A second win of the season has moved Franco Morbidelli to within 25 points of MotoGP title leader Joan Mir, with three rounds and 75 points remaining.

Of the top six title contenders, the Italian is the only true satellite rider, using a lower-spec machine compared to the Factory Yamahas of Maverick Vinales, Valentino Rossi and his own Petronas team-mate Fabio Quartararo.

That could also mean he's potentially the most 'dangerous' of the championship frontrunners, able to ride more freely by seeing only what he might gain rather than lose.

Either way, Morbidelli plans to be ' aggressive' in the remaining races 'to see what we can achieve'.

"It feels good going into the final three races of the year after the second win of the season at Aragón," said Morbidelli, who is now fourth in the standings behind Mir, Quartararo and Vinales.

"Valencia can be a tricky circuit when riding a MotoGP bike, as it’s narrow and the MotoGP bikes have so much power on a track that’s quite small, compared to other categories. But it is a place that I love, because it’s where I made my first step into big-wheeled motorsport, in a Spanish championship.

"I’m feeling great on the bike, we will work to keep the same feeling at this circuit and be fighting again for the top places.

"We go there just 25 points from being at the top of the championship standings, so I want to be aggressive in these final races at Valencia and Portimão to see what we can achieve."

While Morbidelli soared to victory last time in Aragon, Vinales and Quartararo languished behind him in seventh and eighth on their Factory spec machines, 14-seconds from victory.

"The new [Factory-spec] Yamaha has really strong points and it has weak points compared to my [A-spec] Yamaha," Morbidelli said.

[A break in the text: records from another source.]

import Literature.NumberTheory.GaloisRepresentations.PadicEmbeddingCompletion
import Literature.NumberTheory.NumberFields.CompletionLocalDegree
import Literature.IUT.LogVolume.PrincipalArithmeticDivisors
import HarnessLib

/-!
# Every place above `p` of a number field comes from a `p`-adic embedding; `p`-adic lower bounds
# for `τ a` bound `Σ_{w ∣ p} ord⁺_w(a)·log N(w)`

Companion (theorems only) of `PadicEmbeddingCompletion.lean`, which attaches to every embedding
`τ : K → ℚ̄_p` (`PadicAlgCl p`) of a number field `K` its place `v_τ = PadicEmbedding.place τ`
above `p` and proves `‖τ ·‖ = |·|_{v_τ}^{c_τ}` and the bijection "(place `v ∣ p`, continuous
`K_v → ℚ̄_p`) ↔ embedding". Here we add the SURJECTIVITY half of the dictionary and its use for
heights (J. Neukirch, *Algebraic Number Theory*, Ch. II (8.1)–(8.3): the extensions of `|·|_p` to
`K` are the `|τ ·|`, and every `v ∣ p` arises [cite: NeukirchANT1999, Ch. II Thm. (8.1)]):

* `exists_continuous_ringHom_adicCompletion` — every completion `K_v`, `v ∣ p`, embeds
  CONTINUOUSLY into `ℚ̄_p` (with the tree's canonical `ℚ_p`-structure
  `LocalField.adicCompletionPadicAlgebra`, `K_v/ℚ_p` is finite of degree `e_v f_v`,
  `finrank_adicCompletionPadicAlgebra_eq`; an algebra map into the algebraically closed `ℚ̄_p`
  exists and is automatically continuous, being `ℚ_p`-linear on a finite-dimensional space);
* `exists_embedding_place_eq`, `range_place_eq` — **every place `v ∣ p` is `v_τ` for some
  `τ : K → ℚ̄_p`**;
* `exists_log_norm_eq`, `ord_mul_log_le_of_le_norm`, `toNat_ord_mul_log_le_of_le_norm` —
  `log ‖τ a‖ = −c_τ·ord_{v_τ}(a)·log N(v_τ)`, and, calibrating at `a = p` (`‖τ p‖ = p⁻¹`):
  `c₀ ≤ ‖τ a‖ ⟹ ord_{v_τ}(a)·log p ≤ ord_{v_τ}(p)·log c₀⁻¹`;
* `sum_ord_natCast_mul_logNorm_le` — `Σ_{w ∈ T} ord_w(p)·log N(w) ≤ [K:ℚ]·log p` (product formula
  for `p`, tree `sum_ord_mul_logNorm_eq_sum_mult_log`);
* `sum_toNat_ord_mul_logNorm_le_of_forall_embedding` — **if `c₀ ≤ ‖τ a‖` for every
  `τ : K → ℚ̄_p`, then `Σ_{w ∈ T} ord⁺_w(a)·log N(w) ≤ [K:ℚ]·log c₀⁻¹` for every finite set `T`
  of places above `p`.**

The last statement is the dictionary between the two languages used by the abc-iut cell's
GenEllTwo packages ([GenEll] Thm. 2.1, `Summit.ABC.ABC.Theses.IUTThetaPilot.GenEllTwo`):
separation hypotheses and lower bounds at a finite place are produced through EMBEDDINGS
`σ : F →+* PadicAlgCl p` (the compactly-bounded-subset convention `CBData.Mem`, packages W5b/W7),
while the place-wise κ-summation (package W5d, `FibreConductorSummation`) consumes
`Σ_{w ∈ S_bad} ord⁺_w(a)·log N(w) ≤ C` in terms of the tree's `Literature.IUT.LogVolume.ord` and
`logNorm`. Nothing here is specific to that application; no definitions, no named facts.
-/

noncomputable section

open scoped NumberField
open NumberField IsDedekindDomain IsDedekindDomain.HeightOneSpectrum

namespace Literature.NumberTheory.GaloisRepresentations

namespace PadicEmbedding

variable {K : Type} [Field K] [NumberField K] {p : ℕ} [Fact p.Prime]

/-- **Every completion `K_v` at a place `v ∣ p` embeds continuously into `ℚ̄_p`.** With the
canonical `ℚ_p`-algebra structure of `K_v` (`LocalField.adicCompletionPadicAlgebra`, under which
`K_v` is finite over `ℚ_p` of degree `e_v f_v`, Neukirch Ch. II (8.5)), any `ℚ_p`-algebra map
`K_v → ℚ̄_p` (which exists as `ℚ̄_p` is algebraically closed) is `ℚ_p`-linear on a
finite-dimensional Hausdorff topological vector space, hence continuous.
[cite: NeukirchANT1999, Ch. II Thm. (8.1)] -/
theorem exists_continuous_ringHom_adicCompletion (v : HeightOneSpectrum (𝓞 K))
    (hv : ((p : ℕ) : 𝓞 K) ∈ v.asIdeal) :
    ∃ e : v.adicCompletion K →+* PadicAlgCl p, Continuous e := by
  letI : Algebra ℚ_[p] (v.adicCompletion K) := LocalField.adicCompletionPadicAlgebra v p hv
  have hc : Continuous (algebraMap ℚ_[p] (v.adicCompletion K)) :=
    LocalField.continuous_algebraMap_adicCompletionPadicAlgebra v p hv
  -- finite-dimensionality from `[K_v : ℚ_p] = e_v f_v > 0`
  have hfr : Module.finrank ℚ_[p] (v.adicCompletion K) =
      v.asIdeal.ramificationIdx ℤ * v.asIdeal.inertiaDeg ℤ :=
    Literature.NumberTheory.NumberFields.finrank_adicCompletionPadicAlgebra_eq p v hv
  haveI : v.asIdeal.IsPrime := v.isPrime
  have hpos : 0 < Module.finrank ℚ_[p] (v.adicCompletion K) := by
    rw [hfr]
    exact Nat.mul_pos (Ideal.ramificationIdx_pos _ _) (Ideal.inertiaDeg_pos _ _)
  haveI : FiniteDimensional ℚ_[p] (v.adicCompletion K) := Module.finite_of_finrank_pos hpos
  haveI : Algebra.IsAlgebraic ℚ_[p] (v.adicCompletion K) := Algebra.IsAlgebraic.of_finite _ _
  let e : v.adicCompletion K →ₐ[ℚ_[p]] PadicAlgCl p := IsAlgClosed.lift
  haveI : ContinuousSMul ℚ_[p] (v.adicCompletion K) := by
    refine ⟨?_⟩
    have : (fun q : ℚ_[p] × v.adicCompletion K => q.1 • q.2) =
        fun q => algebraMap ℚ_[p] (v.adicCompletion K) q.1 * q.2 := by
      funext q; exact Algebra.smul_def _ _
    rw [this]
    exact (hc.comp continuous_fst).mul continuous_snd
  exact ⟨e.toRingHom, e.toLinearMap.continuous_of_finiteDimensional⟩

/-- **Every place `v ∣ p` of a number field is the place of some `p`-adic embedding**
`τ : K → ℚ̄_p` (`PadicEmbedding.place τ = v`): the map "embedding ↦ place" is onto the places
above `p` — the missing surjectivity half of the dictionary `PadicEmbedding.placeEmbEquiv`.
[cite: NeukirchANT1999, Ch. II Thm. (8.1)] -/
theorem exists_embedding_place_eq (v : HeightOneSpectrum (𝓞 K)) (hv : ((p : ℕ) : 𝓞 K) ∈ v.asIdeal) :
    ∃ τ : K →+* PadicAlgCl p, place τ = v := by
  obtain ⟨e, he⟩ := exists_continuous_ringHom_adicCompletion v hv
  exact ⟨e.comp (algebraMap K (v.adicCompletion K)), place_comp_algebraMap e he⟩

/-- The places of the `p`-adic embeddings of `K` are exactly the places above `p`.
[cite: NeukirchANT1999, Ch. II Thm. (8.1)] -/
theorem range_place_eq :
    Set.range (place (K := K) (ℓ := p)) = {v | ((p : ℕ) : 𝓞 K) ∈ v.asIdeal} := by
  ext v
  constructor
  · rintro ⟨τ, rfl⟩
    exact natCast_mem_place τ
  · intro hv
    obtain ⟨τ, hτ⟩ := exists_embedding_place_eq v hv
    exact ⟨τ, hτ⟩

/-! ### `p`-adic size of `τ a` versus `ord_v(a)` -/

open Literature.IUT.LogVolume in
/-- **`log ‖τ a‖ = −c_τ · ord_{v_τ}(a) · log N(v_τ)`** for `a ≠ 0`, with the positive constant
`c_τ` of `exists_norm_eq_adicAbv_rpow` (`‖τ ·‖ = |·|_{v_τ}^{c_τ}`) and the tree's normalised
valuation `ord` (`|a|_v = N(v)^{−ord_v(a)}`, `adicAbv_eq_absNorm_zpow`).
[cite: NeukirchANT1999, Ch. II Prop. (8.3)] -/
theorem exists_log_norm_eq (τ : K →+* PadicAlgCl p) :
    ∃ c : ℝ, 0 < c ∧ ∀ a : K, a ≠ 0 →
      Real.log ‖τ a‖ = -(c * (ord K (place τ) a : ℝ) * logNorm K (place τ)) := by
  obtain ⟨c, hc, h⟩ := exists_norm_eq_adicAbv_rpow τ
  refine ⟨c, hc, fun a ha => ?_⟩
  have hN : (0 : ℝ) < (Ideal.absNorm (place τ).asIdeal : ℕ) := by
    exact_mod_cast (zero_lt_one.trans (NumberField.HeightOneSpectrum.one_lt_absNorm (place τ)))
  rw [h a, adicAbv_eq_absNorm_zpow K (place τ) ha, ← Real.rpow_intCast,
    ← Real.rpow_mul hN.le, Real.log_rpow hN, logNorm]
  push_cast
  ring

open Literature.IUT.LogVolume in
/-- **From a `p`-adic lower bound to a valuation bound.** If `c₀ ≤ ‖τ a‖` then
`ord_{v_τ}(a) · log p ≤ ord_{v_τ}(p) · log c₀⁻¹` (calibrate the constant of `exists_log_norm_eq`
at `a = p`, where `‖τ p‖ = p⁻¹`). [cite: NeukirchANT1999, Ch. II Prop. (8.3)] -/
theorem ord_mul_log_le_of_le_norm (τ : K →+* PadicAlgCl p) {a : K} (ha : a ≠ 0) {c₀ : ℝ}
    (hc₀ : 0 < c₀) (h : c₀ ≤ ‖τ a‖) :
    (ord K (place τ) a : ℝ) * Real.log p ≤ (ord K (place τ) (p : K) : ℝ) * Real.log c₀⁻¹ := by
  obtain ⟨c, hc, hlog⟩ := exists_log_norm_eq τ
  have hp : (p : K) ≠ 0 := Nat.cast_ne_zero.mpr (Fact.out : p.Prime).ne_zero
  have hpR : (0 : ℝ) < p := Nat.cast_pos.mpr (Fact.out : p.Prime).pos
  -- `‖τ p‖ = p⁻¹`
  have hτp : ‖τ (p : K)‖ = (p : ℝ)⁻¹ := by
    rw [map_natCast]
    have : ((p : ℕ) : PadicAlgCl p) = algebraMap ℚ_[p] (PadicAlgCl p) (p : ℚ_[p]) := by
      rw [map_natCast]
    rw [this, norm_algebraMap', Padic.norm_p]
  have h1 := hlog a ha
  have h2 := hlog (p : K) hp
  rw [hτp, Real.log_inv] at h2
  set L := logNorm K (place τ) with hL
  have hL0 : 0 < L := logNorm_pos K (place τ)
  set e := (ord K (place τ) (p : K) : ℝ) with he
  set m := (ord K (place τ) a : ℝ) with hm
  -- `log c₀ ≤ log ‖τ a‖ = -c m L` and `log p = c e L`
  have h3 : Real.log c₀ ≤ -(c * m * L) := by
    rw [← h1]; exact Real.log_le_log hc₀ h
  have h4 : Real.log p = c * e * L := by linarith
  have he0 : 0 ≤ e := by
    have := ord_nonneg_of_isIntegral K (place τ) (p : 𝓞 K)
    rw [he]; exact_mod_cast this
  have h3' : c * m * L ≤ -Real.log c₀ := by linarith
  rw [Real.log_inv, h4]
  calc m * (c * e * L) = (c * m * L) * e := by ring
    _ ≤ (-Real.log c₀) * e := mul_le_mul_of_nonneg_right h3' he0
    _ = e * -Real.log c₀ := by ring

open Literature.IUT.LogVolume in
/-- The same with `ord⁺ = max(ord, 0)` (`Int.toNat`), for `0 < c₀ ≤ 1`.
[cite: NeukirchANT1999, Ch. II Prop. (8.3)] -/
theorem toNat_ord_mul_log_le_of_le_norm (τ : K →+* PadicAlgCl p) {a : K} (ha : a ≠ 0) {c₀ : ℝ}
    (hc₀ : 0 < c₀) (hc₁ : c₀ ≤ 1) (h : c₀ ≤ ‖τ a‖) :
    ((ord K (place τ) a).toNat : ℝ) * Real.log p ≤
      (ord K (place τ) (p : K) : ℝ) * Real.log c₀⁻¹ := by
  have hlog0 : 0 ≤ Real.log c₀⁻¹ := Real.log_nonneg (one_le_inv_iff₀.mpr ⟨hc₀, hc₁⟩)
  have he0 : (0 : ℝ) ≤ (ord K (place τ) (p : K) : ℝ) := by
    have := ord_nonneg_of_isIntegral K (place τ) (p : 𝓞 K)
    exact_mod_cast this
  rcases le_or_gt (ord K (place τ) a) 0 with hm | hm
  · rw [Int.toNat_of_nonpos hm]
    simp only [CharP.cast_eq_zero, zero_mul]
    exact mul_nonneg he0 hlog0
  · rw [show ((ord K (place τ) a).toNat : ℝ) = (ord K (place τ) a : ℝ) by
      rw [← Int.toNat_of_nonneg hm.le]; push_cast; rw [Int.toNat_of_nonneg hm.le]]
    exact ord_mul_log_le_of_le_norm τ ha hc₀ h

open Literature.IUT.LogVolume in
/-- **`Σ_{v ∣ p} ord_v(p) · log N(v) = [K:ℚ] · log p`** — the finite part of the product formula
for the rational prime `p` (degree of the principal divisor of `p`), for any finite set `T` of
places containing those above `p`. [cite: NeukirchANT1999, Ch. III Prop. (1.3)] -/
theorem sum_ord_natCast_mul_logNorm_le (T : Finset (HeightOneSpectrum (𝓞 K))) :
    ∑ w ∈ T, (ord K w (p : K) : ℝ) * logNorm K w ≤ Module.finrank ℚ K * Real.log p := by
  classical
  have hp : (p : K) ≠ 0 := Nat.cast_ne_zero.mpr (Fact.out : p.Prime).ne_zero
  set S := (finite_setOf_ord_ne_zero K (p : K)).toFinset with hS
  have hT : {v | ord K v (p : K) ≠ 0} ⊆ ((T ∪ S : Finset _) : Set _) := by
    intro v hv
    simp only [Finset.coe_union, Set.mem_union, Finset.mem_coe, hS, Set.Finite.mem_toFinset]
    exact Or.inr hv
  have hsum := sum_ord_mul_logNorm_eq_sum_mult_log hp hT
  have hnonneg : ∀ w ∈ (T ∪ S), (0 : ℝ) ≤ (ord K w (p : K) : ℝ) * logNorm K w := fun w _ =>
    mul_nonneg (by exact_mod_cast ord_nonneg_of_isIntegral K w (p : 𝓞 K)) (logNorm_pos K w).le
  have hle : ∑ w ∈ T, (ord K w (p : K) : ℝ) * logNorm K w ≤
      ∑ w ∈ T ∪ S, (ord K w (p : K) : ℝ) * logNorm K w :=
    Finset.sum_le_sum_of_subset_of_nonneg Finset.subset_union_left fun w hw _ => hnonneg w hw
  refine hle.trans (le_of_eq ?_)
  rw [hsum]
  have hw : ∀ w : InfinitePlace K, (w.mult : ℝ) * Real.log (w (p : K)) = w.mult * Real.log p := by
    intro w
    rw [← InfinitePlace.norm_embedding_eq, map_natCast, Complex.norm_natCast]
  rw [Finset.sum_congr rfl fun w _ => hw w, ← Finset.sum_mul]
  congr 1
  exact_mod_cast InfinitePlace.sum_mult_eq (K := K)

open Literature.IUT.LogVolume in
/-- **The bad-place term of the κ-summation from `p`-adic lower bounds.** If every `p`-adic
embedding `τ : K → ℚ̄_p` satisfies `c₀ ≤ ‖τ a‖` (`0 < c₀ ≤ 1`), then for every finite set `T`
of places of `K` above `p`,
`Σ_{w ∈ T} ord⁺_w(a) · log N(w) ≤ [K:ℚ] · log c₀⁻¹`.
This converts the embedding-language separation bounds of the abc-iut GenEllTwo packages W5b/W7
into the `hbad` hypothesis of the place-wise summation (package W5d).
[cite: NeukirchANT1999, Ch. II Prop. (8.3)] -/
theorem sum_toNat_ord_mul_logNorm_le_of_forall_embedding {a : K} (ha : a ≠ 0) {c₀ : ℝ}
    (hc₀ : 0 < c₀) (hc₁ : c₀ ≤ 1) (h : ∀ τ : K →+* PadicAlgCl p, c₀ ≤ ‖τ a‖)
    (T : Finset (HeightOneSpectrum (𝓞 K))) (hT : ∀ w ∈ T, ((p : ℕ) : 𝓞 K) ∈ w.asIdeal) :
    ∑ w ∈ T, ((ord K w a).toNat : ℝ) * logNorm K w ≤ Module.finrank ℚ K * Real.log c₀⁻¹ := by
  have hpR : (1 : ℝ) < p := by exact_mod_cast (Fact.out : p.Prime).one_lt
  have hlogp : 0 < Real.log p := Real.log_pos hpR
  have hlog0 : 0 ≤ Real.log c₀⁻¹ := Real.log_nonneg (one_le_inv_iff₀.mpr ⟨hc₀, hc₁⟩)
  -- termwise: `ord⁺_w(a)·log N(w) ≤ (ord_w(p)·log N(w)) · (log c₀⁻¹ / log p)`
  have hterm : ∀ w ∈ T, ((ord K w a).toNat : ℝ) * logNorm K w ≤
      (ord K w (p : K) : ℝ) * logNorm K w * (Real.log c₀⁻¹ / Real.log p) := by
    intro w hw
    obtain ⟨τ, rfl⟩ := exists_embedding_place_eq w (hT w hw)
    have hmain := toNat_ord_mul_log_le_of_le_norm τ ha hc₀ hc₁ (h τ)
    have hL := (logNorm_pos K (place τ)).le
    have hmul := mul_le_mul_of_nonneg_right hmain (div_nonneg hL hlogp.le)
    calc ((ord K (place τ) a).toNat : ℝ) * logNorm K (place τ)
        = ((ord K (place τ) a).toNat : ℝ) * Real.log p * (logNorm K (place τ) / Real.log p) := by
          field_simp
      _ ≤ (ord K (place τ) (p : K) : ℝ) * Real.log c₀⁻¹ * (logNorm K (place τ) / Real.log p) := hmul
      _ = (ord K (place τ) (p : K) : ℝ) * logNorm K (place τ) * (Real.log c₀⁻¹ / Real.log p) := by
          ring
  calc ∑ w ∈ T, ((ord K w a).toNat : ℝ) * logNorm K w
      ≤ ∑ w ∈ T, (ord K w (p : K) : ℝ) * logNorm K w * (Real.log c₀⁻¹ / Real.log p) :=
        Finset.sum_le_sum hterm
    _ = (∑ w ∈ T, (ord K w (p : K) : ℝ) * logNorm K w) * (Real.log c₀⁻¹ / Real.log p) := by
        rw [Finset.sum_mul]
    _ ≤ (Module.finrank ℚ K * Real.log p) * (Real.log c₀⁻¹ / Real.log p) :=
        mul_le_mul_of_nonneg_right (sum_ord_natCast_mul_logNorm_le T)
          (div_nonneg hlog0 hlogp.le)
    _ = Module.finrank ℚ K * Real.log c₀⁻¹ := by
        field_simp

end PadicEmbedding

end Literature.NumberTheory.GaloisRepresentations

end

"So it’s difficult to compare the data actually, because the lines that you see are so different because the bikes that you are analysing are different."

But a general summary of riding style between the Petronas pair would be that "Fabio's a little bit more aggressive and I’m a little bit more smooth."

One new development common to not only the Yamahas but many other bikes on the grid is the new Ohlins rear shock.

Since the part is available to everyone, the key to gaining an advantage is to find a set-up that exploits the strengths of the new shock as quickly as possible.

"Yeah, we tried the shock [at Aragon 2] and it looked that we had more edge grip," Morbidelli confirmed. "That’s what we were missing [at the first Aragon] weekend.

"We were able, and I think this was the key, to adapt the setting very fast to this different shock.

"We did great in the race after that, after doing such an amazing job in setting up the bike in such a short time with this different item."

He added: "We tried to set up the bike for when the tyre grip was dropping, and it paid off because I felt great all race long. So thanks to the team. They did a wonderful job. If I won today, it’s because of them."